The only difference age makes in sleep training is it may determine what method you can employ. For example, a gentle shush-pat (shh pat) method might work with a five-month-old but you’ll likely have to leave a one-year-old in the crib as they will protest (cry or scream) about the new bedtime routine.

Some parents suggest starting sleep training on a Friday to give you the weekend to deal with the potential breaks in routine, feeding etc. Alternatively, parents have been known to take off a few days from work to concentrate on instilling the new routine before adding work to the mix.

Another important factor is to get the green light from your doctor or paediatrician. Make sure to rule out any potential underlying medical conditions such as GERD, reflux, sleep apnea or allergies. Once given the all-clear, talk with your partner and decide on when you’re ready. A unified front is necessary to maintain the routine that will stand your child in good stead.

Decide on a Method

There are several methods and thousands of articles on which is best. By and large, they all fall on degrees of the same scale. Either Cry It Out (Extinction) or No Tears (Consolation). Whatever method you decide to go with, be sure to stick to it as babies react to their surroundings and variations can confuse them.

Keep Track

Decide on a date and make sure to keep a log of your baby’s rhythms. Note important things such as how many times your baby wakes a night, how long they sleep for etc. By keeping track of your baby’s patterns you’ll see development and not lose morale over this trying time.

Set the Scene

The environment can affect your baby’s sleep. A noticeable change from light to dark, a comfortable temperature and clean bedding ensure your baby’s internal clock recognises a system and gets a good night’s rest.

Planning For Success

Once you’ve planned your training it’s time to take the plunge. From here on it’s down to personal experience. To give you a little support here are a few tips from parents who’ve gone through the same thing:

  • Don’t adjust the volume. Your baby will need to learn to sleep with ambient noise around.
  • Invest in a baby monitor with a camera. When they cry you’ll be better placed to know if it genuine distress or a little whine, you also won’t need to disturb them to check they are settled.
  • Try cutting down on unscheduled naps. Fill your days with activities to keep your child interested and active.
  • Keep two of a kind together. Twins often sleep better next to each other as they miss being in the same space.
  • Swaddling works! I swaddled until my baby was 4 months old and she’s still a great sleeper at 3-and-a-half years.
  • Let them fuss a little. Delaying your trip to the room by a few minutes can give your baby a chance to self soothe.
  • Give your baby space. Moving our baby into her own room was the key to changing her sleeping habits.
  • Put your baby down while awake. Our routine ends with our baby being putting down drowsy but awake. This way she learns to fall asleep herself.
  • Know when to give in. Your baby won’t be able to sleep well every night. If they are out of sorts then comfort and see to them to ensure they are safe and sound.
  • Be patient. You’re learning alongside your baby so be prepared for ups and downs.

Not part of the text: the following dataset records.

import Literature.AlgebraicGeometry.Deformation.SmoothSchemeLiftObstructionCriterionGluedScheme
import Literature.AlgebraicGeometry.Deformation.SmoothSchemeLiftObstructionCriterionGlueBaseChange
import HarnessLib

/-!
# Gluing the lifted charts, VII: the change-of-coefficients morphism of glued deformations and its cartesian charts
# (Hartshorne, *Deformation Theory*, proof of Thm. 10.2 (a); `X'_{R'} → X'_R` over `Spec R' → Spec R`)

HOME SEED (cell `hodgecm-mathlib`, F-11 (A3) F3b FILE 4b; provisional path
`Deformation/SmoothSchemeLiftObstructionCriterionGlueReduction.lean`).  Theorems only; imports FILE 3 and FILE 4a.

For a `k`-algebra map `σ : R → R'`, cocycle-exact lifted gluing data `ψ` over `R` and `ψ'` over `R'` on the SAME cover that
are COMPATIBLE (`(σ ⊗ 1) ∘ ψ j l = ψ' j l ∘ (σ ⊗ 1)` — for the reduction `A → A⧸J` of a small extension this says that `ψ`
lifts `ψ'`), the chart maps `φ j = Spec (σ ⊗ 1) : Spec (R' ⊗_k Γ(U j)) → Spec (R ⊗_k Γ(U j))` form a MORPHISM OF GLUE DATA
with CARTESIAN chart squares (FILE 4a), hence (★ `Morphisms/GlueDataOverBase` §2):

* `chartOverlap_baseChange` — the overlaps correspond, `W'_{jl} = φ_j⁻¹ W_{jl}`;
* `baseChange_transitionMap` — the transition maps are compatible;
* **`existsUnique_baseChangeMap`** — a unique `Φ : X'_{R'} ⟶ X'_R` with `ι' j ≫ Φ = φ j ≫ ι j`;
* **`isPullback_ι_baseChangeMap`** — every chart square `Spec (R' ⊗_k Γ(U j)) → X'_{R'}`, `Spec (R ⊗_k Γ(U j)) → X'_R` is
  CARTESIAN (★ `glueData_isPullback_ι_map`);
* `baseChangeMap_comp_structureMap` — `Φ` lies over `Spec σ : Spec R' → Spec R`.

(The global square `X'_{R'} = X'_R ×_{Spec R} Spec R'` then follows chart by chart; with `R' = k`, `ψ' = 1` the source is the
re-glued closed fibre — sequel.)
HC_CM is proved only modulo the 7 printed citations until rung 0 closes — nothing here bears on a summit statement.

## References
* [Hartshorne2010] R. Hartshorne, *Deformation Theory*, GTM 257, Springer (2010): Thm. 10.2 (a) and its proof (p. 81).
* [StacksProject] The Stacks Project, Tag 01JA (glueing schemes; functoriality), Tag 01LH (relative glueing).
-/

noncomputable section

-- `TopCat.Presheaf`/`TopCat.Sheaf` are not reducible (as in Mathlib's `AlgebraicGeometry/Modules`).
set_option backward.isDefEq.respectTransparency false

open CategoryTheory AlgebraicGeometry Opposite TopologicalSpace Limits
open scoped TensorProduct

universe u

namespace Literature.AlgebraicGeometry.Deformation

open Literature.AlgebraicGeometry.Motives Literature.AlgebraicGeometry.Morphisms

variable {k : Type u} [Field k] {X : Over (Spec (CommRingCat.of k))}
  [instΓ : ∀ W : X.left.Opens, Algebra k Γ(X.left, W)]
  (halg : ∀ (W : X.left.Opens) (s : k), algebraMap k Γ(X.left, W) s = (constToPresheaf X).app (op W) s)
  {R R' : Type u} [CommRing R] [Algebra k R] [CommRing R'] [Algebra k R'] (σ : R →ₐ[k] R')
  {ι : Type u} (U : ι → X.left.affineOpens) (b : (j l : ι) → Γ(X.left, (U j).1))
  (hb : ∀ j l, (U j).1 ⊓ (U l).1 = X.left.basicOpen (b j l))
  (ψ : (j l : ι) → R ⊗[k] Γ(X.left, (U j).1 ⊓ (U l).1) ≃ₐ[R] R ⊗[k] Γ(X.left, (U j).1 ⊓ (U l).1))
  (ψ' : (j l : ι) → R' ⊗[k] Γ(X.left, (U j).1 ⊓ (U l).1) ≃ₐ[R'] R' ⊗[k] Γ(X.left, (U j).1 ⊓ (U l).1))
  (𝔫 : Ideal R) (h𝔫 : IsNilpotent 𝔫) (𝔫' : Ideal R') (h𝔫' : IsNilpotent 𝔫')
  (hψ : ∀ j l x, ψ j l x - x ∈ 𝔫 • (⊤ : Submodule R (R ⊗[k] Γ(X.left, (U j).1 ⊓ (U l).1))))
  (hψ' : ∀ j l x, ψ' j l x - x ∈ 𝔫' • (⊤ : Submodule R' (R' ⊗[k] Γ(X.left, (U j).1 ⊓ (U l).1))))
  (hcoc : ∀ (j l m : ι)
    (Φjl : R ⊗[k] Γ(X.left, (U j).1 ⊓ (U l).1) →ₐ[R] R ⊗[k] Γ(X.left, (U j).1 ⊓ (U l).1 ⊓ (U m).1))
    (_ : ∀ a s, Φjl (a ⊗ₜ s) = a ⊗ₜ X.left.presheaf.map (homOfLE inf_le_left).op s)
    (Φlm : R ⊗[k] Γ(X.left, (U l).1 ⊓ (U m).1) →ₐ[R] R ⊗[k] Γ(X.left, (U j).1 ⊓ (U l).1 ⊓ (U m).1))
    (_ : ∀ a s, Φlm (a ⊗ₜ s) = a ⊗ₜ X.left.presheaf.map
      (homOfLE (le_inf (inf_le_left.trans inf_le_right) inf_le_right)).op s)
    (Φjm : R ⊗[k] Γ(X.left, (U j).1 ⊓ (U m).1) →ₐ[R] R ⊗[k] Γ(X.left, (U j).1 ⊓ (U l).1 ⊓ (U m).1))
    (_ : ∀ a s, Φjm (a ⊗ₜ s) = a ⊗ₜ X.left.presheaf.map
      (homOfLE (le_inf (inf_le_left.trans inf_le_left) inf_le_right)).op s)
    (ρjl ρlm ρjm : R ⊗[k] Γ(X.left, (U j).1 ⊓ (U l).1 ⊓ (U m).1) ≃ₐ[R]
      R ⊗[k] Γ(X.left, (U j).1 ⊓ (U l).1 ⊓ (U m).1)),
    (∀ x, ρjl (Φjl x) = Φjl (ψ j l x)) → (∀ x, ρlm (Φlm x) = Φlm (ψ l m x)) →
    (∀ x, ρjm (Φjm x) = Φjm (ψ j m x)) → ρlm * ρjl = ρjm)
  (hcoc' : ∀ (j l m : ι)
    (Φjl : R' ⊗[k] Γ(X.left, (U j).1 ⊓ (U l).1) →ₐ[R'] R' ⊗[k] Γ(X.left, (U j).1 ⊓ (U l).1 ⊓ (U m).1))
    (_ : ∀ a s, Φjl (a ⊗ₜ s) = a ⊗ₜ X.left.presheaf.map (homOfLE inf_le_left).op s)
    (Φlm : R' ⊗[k] Γ(X.left, (U l).1 ⊓ (U m).1) →ₐ[R'] R' ⊗[k] Γ(X.left, (U j).1 ⊓ (U l).1 ⊓ (U m).1))
    (_ : ∀ a s, Φlm (a ⊗ₜ s) = a ⊗ₜ X.left.presheaf.map
      (homOfLE (le_inf (inf_le_left.trans inf_le_right) inf_le_right)).op s)
    (Φjm : R' ⊗[k] Γ(X.left, (U j).1 ⊓ (U m).1) →ₐ[R'] R' ⊗[k] Γ(X.left, (U j).1 ⊓ (U l).1 ⊓ (U m).1))
    (_ : ∀ a s, Φjm (a ⊗ₜ s) = a ⊗ₜ X.left.presheaf.map
      (homOfLE (le_inf (inf_le_left.trans inf_le_left) inf_le_right)).op s)
    (ρjl ρlm ρjm : R' ⊗[k] Γ(X.left, (U j).1 ⊓ (U l).1 ⊓ (U m).1) ≃ₐ[R']
      R' ⊗[k] Γ(X.left, (U j).1 ⊓ (U l).1 ⊓ (U m).1)),
    (∀ x, ρjl (Φjl x) = Φjl (ψ' j l x)) → (∀ x, ρlm (Φlm x) = Φlm (ψ' l m x)) →
    (∀ x, ρjm (Φjm x) = Φjm (ψ' j m x)) → ρlm * ρjl = ρjm)
  (hψσ : ∀ j l x, Algebra.TensorProduct.map σ (AlgHom.id k Γ(X.left, (U j).1 ⊓ (U l).1)) (ψ j l x) =
    ψ' j l (Algebra.TensorProduct.map σ (AlgHom.id k Γ(X.left, (U j).1 ⊓ (U l).1)) x))

/-! ## §1 The chart maps `φ j = Spec (σ ⊗ 1)` and the overlaps -/

omit instΓ in
/-- `(σ ⊗ 1) (r ⊗ c) = σ r ⊗ c`. [cite: AtiyahMacdonald1969, Ch. 2 (tensor product of algebras, pp. 30–31)] -/
theorem map_toRingHom_tmul [∀ W : X.left.Opens, Algebra k Γ(X.left, W)] (V : X.left.Opens) (r : R) (c : Γ(X.left, V)) :
    (Algebra.TensorProduct.map σ (AlgHom.id k Γ(X.left, V))).toRingHom (r ⊗ₜ c) = σ r ⊗ₜ c :=
  Algebra.TensorProduct.map_tmul _ _ _ _

/-- **The overlaps correspond**: `W'_{jl} = φ_j⁻¹ W_{jl}` for `φ j = Spec (σ ⊗ 1)`. [cite: StacksProject, Tag 01JA] -/
theorem chartOverlap_baseChange (j l : ι) : chartOverlap R' U j l =
    Spec.map (CommRingCat.ofHom (Algebra.TensorProduct.map σ (AlgHom.id k Γ(X.left, (U j).1))).toRingHom) ⁻¹ᵁ
      chartOverlap R U j l := by
  rw [chartOverlap_eq, chartOverlap_eq, preimage_SpecMap_baseChange σ (U j).2 (chartProj R U j) rfl (chartProj R' U j) rfl
    (map_toRingHom_tmul σ (U j).1)]

/-! ## §2 The transition maps are compatible -/

include hb h𝔫 h𝔫' hψ hψ' hψσ in
/-- **The transition maps are compatible with the chart maps**: `(W' ≅ φ⁻¹W ⟶ W) ≫ t_R = t_{R'} ≫ φ_l`.
[cite: StacksProject, Tag 01JA] [cite: Hartshorne2010, Thm. 10.2 (proof), p. 81] -/
theorem baseChange_transitionMap (j l : ι) :
    (Scheme.isoOfEq _ (chartOverlap_baseChange σ U j l)).hom ≫
      (Spec.map (CommRingCat.ofHom (Algebra.TensorProduct.map σ (AlgHom.id k Γ(X.left, (U j).1))).toRingHom) ∣_
        chartOverlap R U j l) ≫ transitionMap halg R U ψ j l =
      transitionMap halg R' U ψ' j l ≫
        Spec.map (CommRingCat.ofHom (Algebra.TensorProduct.map σ (AlgHom.id k Γ(X.left, (U l).1))).toRingHom) := by
  have _ := hb; have _ := h𝔫; have _ := h𝔫'; have _ := hψ; have _ := hψ'
  rw [transitionMap_eq, transitionMap_eq, ← Category.assoc]
  exact baseChange_transition σ (U j).2 (chartProj R U j) rfl (chartProj R' U j) rfl (map_toRingHom_tmul σ (U j).1) _
    (by rw [Category.assoc, morphismRestrict_ι, Scheme.isoOfEq_hom_ι_assoc])
    (overlapRingHom_tmul_one halg R U j l) (overlapRingHom_one_tmul halg R U j l)
    (overlapRingHom_tmul_one halg R' U j l) (overlapRingHom_one_tmul halg R' U j l)
    (map_toRingHom_tmul σ ((U j).1 ⊓ (U l).1)) (map_toRingHom_tmul σ (U l).1) (ψ j l) (ψ' j l) (hψσ j l)
    (baseChangeRight_tmul halg R U j l) (baseChangeRight_tmul halg R' U j l)

/-! ## §3 The morphism of glued schemes and its cartesian charts -/

set_option maxHeartbeats 800000 in
include hψσ in
/-- **THE CHANGE-OF-COEFFICIENTS MORPHISM** `Φ : X'_{R'} ⟶ X'_R`: a unique morphism of the glued schemes restricting to
`φ j = Spec (σ ⊗ 1)` on every chart (★ `glueData_existsUnique_map`). [cite: StacksProject, Tag 01JA] [cite: Hartshorne2010, Thm. 10.2 (proof), p. 81] -/
theorem existsUnique_baseChangeMap :
    ∃! Φ : (deformationGlueDatum halg R' U b hb ψ' 𝔫' h𝔫' hψ' hcoc').glueData.glued ⟶
        (deformationGlueDatum halg R U b hb ψ 𝔫 h𝔫 hψ hcoc).glueData.glued,
      ∀ j, (deformationGlueDatum halg R' U b hb ψ' 𝔫' h𝔫' hψ' hcoc').glueData.ι j ≫ Φ =
        Spec.map (CommRingCat.ofHom (Algebra.TensorProduct.map σ (AlgHom.id k Γ(X.left, (U j).1))).toRingHom) ≫
          (deformationGlueDatum halg R U b hb ψ 𝔫 h𝔫 hψ hcoc).glueData.ι j := by
  refine glueData_existsUnique_map (D₁ := (deformationGlueDatum halg R' U b hb ψ' 𝔫' h𝔫' hψ' hcoc').glueData)
    (D₂ := (deformationGlueDatum halg R U b hb ψ 𝔫 h𝔫 hψ hcoc).glueData) (e := id)
    (φ := fun j => Spec.map (CommRingCat.ofHom
      (Algebra.TensorProduct.map σ (AlgHom.id k Γ(X.left, (U j).1))).toRingHom))
    (φV := fun j l => (Scheme.isoOfEq _ (chartOverlap_baseChange σ U j l)).hom ≫
      (Spec.map (CommRingCat.ofHom (Algebra.TensorProduct.map σ (AlgHom.id k Γ(X.left, (U j).1))).toRingHom) ∣_
        chartOverlap R U j l))
    (fun j l => ?_) (fun j l => ?_)
  · -- compatibility with the overlap inclusions
    change (_ ≫ _) ≫ (chartOverlap R U j l).ι = (chartOverlap R' U j l).ι ≫ _
    rw [Category.assoc, morphismRestrict_ι, Scheme.isoOfEq_hom_ι_assoc]
  · -- compatibility with the transition maps (compare after the monomorphism `(W l j).ι`)
    rw [← cancel_mono ((deformationGlueDatum halg R U b hb ψ 𝔫 h𝔫 hψ hcoc).W l j).ι]
    have h1 : (deformationGlueDatum halg R U b hb ψ 𝔫 h𝔫 hψ hcoc).tLift j l ≫
        ((deformationGlueDatum halg R U b hb ψ 𝔫 h𝔫 hψ hcoc).W l j).ι = transitionMap halg R U ψ j l :=
      (deformationGlueDatum halg R U b hb ψ 𝔫 h𝔫 hψ hcoc).tLift_ι j l
    have h2 : (Spec.map (CommRingCat.ofHom
        (Algebra.TensorProduct.map σ (AlgHom.id k Γ(X.left, (U l).1))).toRingHom) ∣_ chartOverlap R U l j) ≫
        ((deformationGlueDatum halg R U b hb ψ 𝔫 h𝔫 hψ hcoc).W l j).ι =
        (Spec.map (CommRingCat.ofHom (Algebra.TensorProduct.map σ (AlgHom.id k Γ(X.left, (U l).1))).toRingHom) ⁻¹ᵁ
          chartOverlap R U l j).ι ≫
          Spec.map (CommRingCat.ofHom (Algebra.TensorProduct.map σ (AlgHom.id k Γ(X.left, (U l).1))).toRingHom) :=
      morphismRestrict_ι _ _
    have h3 : (Scheme.isoOfEq _ (chartOverlap_baseChange σ U l j)).hom ≫
        (Spec.map (CommRingCat.ofHom (Algebra.TensorProduct.map σ (AlgHom.id k Γ(X.left, (U l).1))).toRingHom) ⁻¹ᵁ
          chartOverlap R U l j).ι = ((deformationGlueDatum halg R' U b hb ψ' 𝔫' h𝔫' hψ' hcoc').W l j).ι :=
      Scheme.isoOfEq_hom_ι _ _
    have h4 : (deformationGlueDatum halg R' U b hb ψ' 𝔫' h𝔫' hψ' hcoc').tLift j l ≫
        ((deformationGlueDatum halg R' U b hb ψ' 𝔫' h𝔫' hψ' hcoc').W l j).ι = transitionMap halg R' U ψ' j l :=
      (deformationGlueDatum halg R' U b hb ψ' 𝔫' h𝔫' hψ' hcoc').tLift_ι j l
    simp only [Category.assoc, OpensGlueDatum.glueData_t, id_eq]
    rw [h1, h2, ← Category.assoc (Scheme.isoOfEq _ (chartOverlap_baseChange σ U l j)).hom, h3,
      ← Category.assoc ((deformationGlueDatum halg R' U b hb ψ' 𝔫' h𝔫' hψ' hcoc').tLift j l), h4]
    exact ((Category.assoc _ _ _).trans (baseChange_transitionMap halg σ U b hb ψ ψ' 𝔫 h𝔫 𝔫' h𝔫' hψ hψ' hψσ j l))

/-- **The chart squares are CARTESIAN**: `Spec (R' ⊗_k Γ(U j)) = X'_{R'} ×_{X'_R} Spec (R ⊗_k Γ(U j))`
(★ `glueData_isPullback_ι_map`; the overlap squares are the pull-backs of opens). [cite: StacksProject, Tag 01LH] [cite: Hartshorne2010, Thm. 10.2 (proof), p. 81] -/
theorem isPullback_ι_baseChangeMap
    (Φ : (deformationGlueDatum halg R' U b hb ψ' 𝔫' h𝔫' hψ' hcoc').glueData.glued ⟶
      (deformationGlueDatum halg R U b hb ψ 𝔫 h𝔫 hψ hcoc).glueData.glued)
    (hΦ : ∀ j, (deformationGlueDatum halg R' U b hb ψ' 𝔫' h𝔫' hψ' hcoc').glueData.ι j ≫ Φ =
      Spec.map (CommRingCat.ofHom (Algebra.TensorProduct.map σ (AlgHom.id k Γ(X.left, (U j).1))).toRingHom) ≫
        (deformationGlueDatum halg R U b hb ψ 𝔫 h𝔫 hψ hcoc).glueData.ι j) (j : ι) :
    IsPullback ((deformationGlueDatum halg R' U b hb ψ' 𝔫' h𝔫' hψ' hcoc').glueData.ι j)
      (Spec.map (CommRingCat.ofHom (Algebra.TensorProduct.map σ (AlgHom.id k Γ(X.left, (U j).1))).toRingHom)) Φ
      ((deformationGlueDatum halg R U b hb ψ 𝔫 h𝔫 hψ hcoc).glueData.ι j) := by
  refine glueData_isPullback_ι_map (D₁ := (deformationGlueDatum halg R' U b hb ψ' 𝔫' h𝔫' hψ' hcoc').glueData)
    (D₂ := (deformationGlueDatum halg R U b hb ψ 𝔫 h𝔫 hψ hcoc).glueData) (e := id)
    (φ := fun j => Spec.map (CommRingCat.ofHom
      (Algebra.TensorProduct.map σ (AlgHom.id k Γ(X.left, (U j).1))).toRingHom))
    (φV := fun j l => (Scheme.isoOfEq _ (chartOverlap_baseChange σ U j l)).hom ≫
      (Spec.map (CommRingCat.ofHom (Algebra.TensorProduct.map σ (AlgHom.id k Γ(X.left, (U j).1))).toRingHom) ∣_
        chartOverlap R U j l))
    (fun j l => ?_) Φ hΦ j
  -- the square `W' = φ⁻¹ W → W`, `C' → C` is the pull-back of the open `W`, transported along `W' = φ⁻¹ W`
  exact (isPullback_morphismRestrict _ (chartOverlap R U j l)).flip.of_iso
    (Scheme.isoOfEq _ (chartOverlap_baseChange σ U j l)).symm (Iso.refl _) (Iso.refl _) (Iso.refl _)
    (by rw [Iso.refl_hom, Category.comp_id]; exact (Scheme.isoOfEq_inv_ι _ (chartOverlap_baseChange σ U j l)).symm)
    (by rw [Iso.refl_hom, Category.comp_id, Iso.symm_hom, Iso.inv_hom_id_assoc])
    (by rw [Iso.refl_hom, Iso.refl_hom, Category.comp_id, Category.id_comp])
    (by rw [Iso.refl_hom, Iso.refl_hom, Category.comp_id, Category.id_comp]; rfl)

include hψσ in
/-- **`Φ` lies over `Spec σ : Spec R' → Spec R`**: `Φ ≫ q = q' ≫ Spec σ` for the structure maps of FILE 3 (both sides
restrict on the chart `j` to `Spec (σ ⊗ 1) ≫ Spec (r ↦ r ⊗ 1) = Spec (r' ↦ r' ⊗ 1) ≫ Spec σ`).
[cite: StacksProject, Tag 01LH] [cite: Hartshorne2010, Thm. 10.2 (proof), p. 81] -/
theorem baseChangeMap_comp_structureMap
    (Φ : (deformationGlueDatum halg R' U b hb ψ' 𝔫' h𝔫' hψ' hcoc').glueData.glued ⟶
      (deformationGlueDatum halg R U b hb ψ 𝔫 h𝔫 hψ hcoc).glueData.glued)
    (hΦ : ∀ j, (deformationGlueDatum halg R' U b hb ψ' 𝔫' h𝔫' hψ' hcoc').glueData.ι j ≫ Φ =
      Spec.map (CommRingCat.ofHom (Algebra.TensorProduct.map σ (AlgHom.id k Γ(X.left, (U j).1))).toRingHom) ≫
        (deformationGlueDatum halg R U b hb ψ 𝔫 h𝔫 hψ hcoc).glueData.ι j)
    (q : (deformationGlueDatum halg R U b hb ψ 𝔫 h𝔫 hψ hcoc).glueData.glued ⟶ Spec (CommRingCat.of R))
    (hq : ∀ j, (deformationGlueDatum halg R U b hb ψ 𝔫 h𝔫 hψ hcoc).glueData.ι j ≫ q =
      Spec.map (CommRingCat.ofHom (Algebra.TensorProduct.includeLeftRingHom (R := k) (A := R) (B := Γ(X.left, (U j).1)))))
    (q' : (deformationGlueDatum halg R' U b hb ψ' 𝔫' h𝔫' hψ' hcoc').glueData.glued ⟶ Spec (CommRingCat.of R'))
    (hq' : ∀ j, (deformationGlueDatum halg R' U b hb ψ' 𝔫' h𝔫' hψ' hcoc').glueData.ι j ≫ q' =
      Spec.map (CommRingCat.ofHom (Algebra.TensorProduct.includeLeftRingHom (R := k) (A := R') (B := Γ(X.left, (U j).1))))) :
    Φ ≫ q = q' ≫ Spec.map (CommRingCat.ofHom σ.toRingHom) := by
  have _ := hψσ
  refine glueData_hom_ext _ _ _ fun j => ?_
  have e : (Algebra.TensorProduct.map σ (AlgHom.id k Γ(X.left, (U j).1))).toRingHom.comp
      (Algebra.TensorProduct.includeLeftRingHom (R := k) (A := R) (B := Γ(X.left, (U j).1))) =
      (Algebra.TensorProduct.includeLeftRingHom (R := k) (A := R') (B := Γ(X.left, (U j).1))).comp σ.toRingHom :=
    RingHom.ext fun r => map_toRingHom_tmul σ (U j).1 r 1
  rw [← Category.assoc, hΦ, Category.assoc, hq, ← Category.assoc, hq', ← Spec.map_comp, ← Spec.map_comp,
    ← CommRingCat.ofHom_comp, ← CommRingCat.ofHom_comp, e]

end Literature.AlgebraicGeometry.Deformation

end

Stepping Stones Day Nursery is committed to helping your little one develop in a happy, safe and enjoyable environment. We believe it takes a village to raise a child and we provide each and every child with support, education, enrichment and entertainment. We look forward to seeing your little one learn and grow and would love to help you on this journey. To book a visit or get a free trial session contact us today. It’s never too early to start planning your child’s education.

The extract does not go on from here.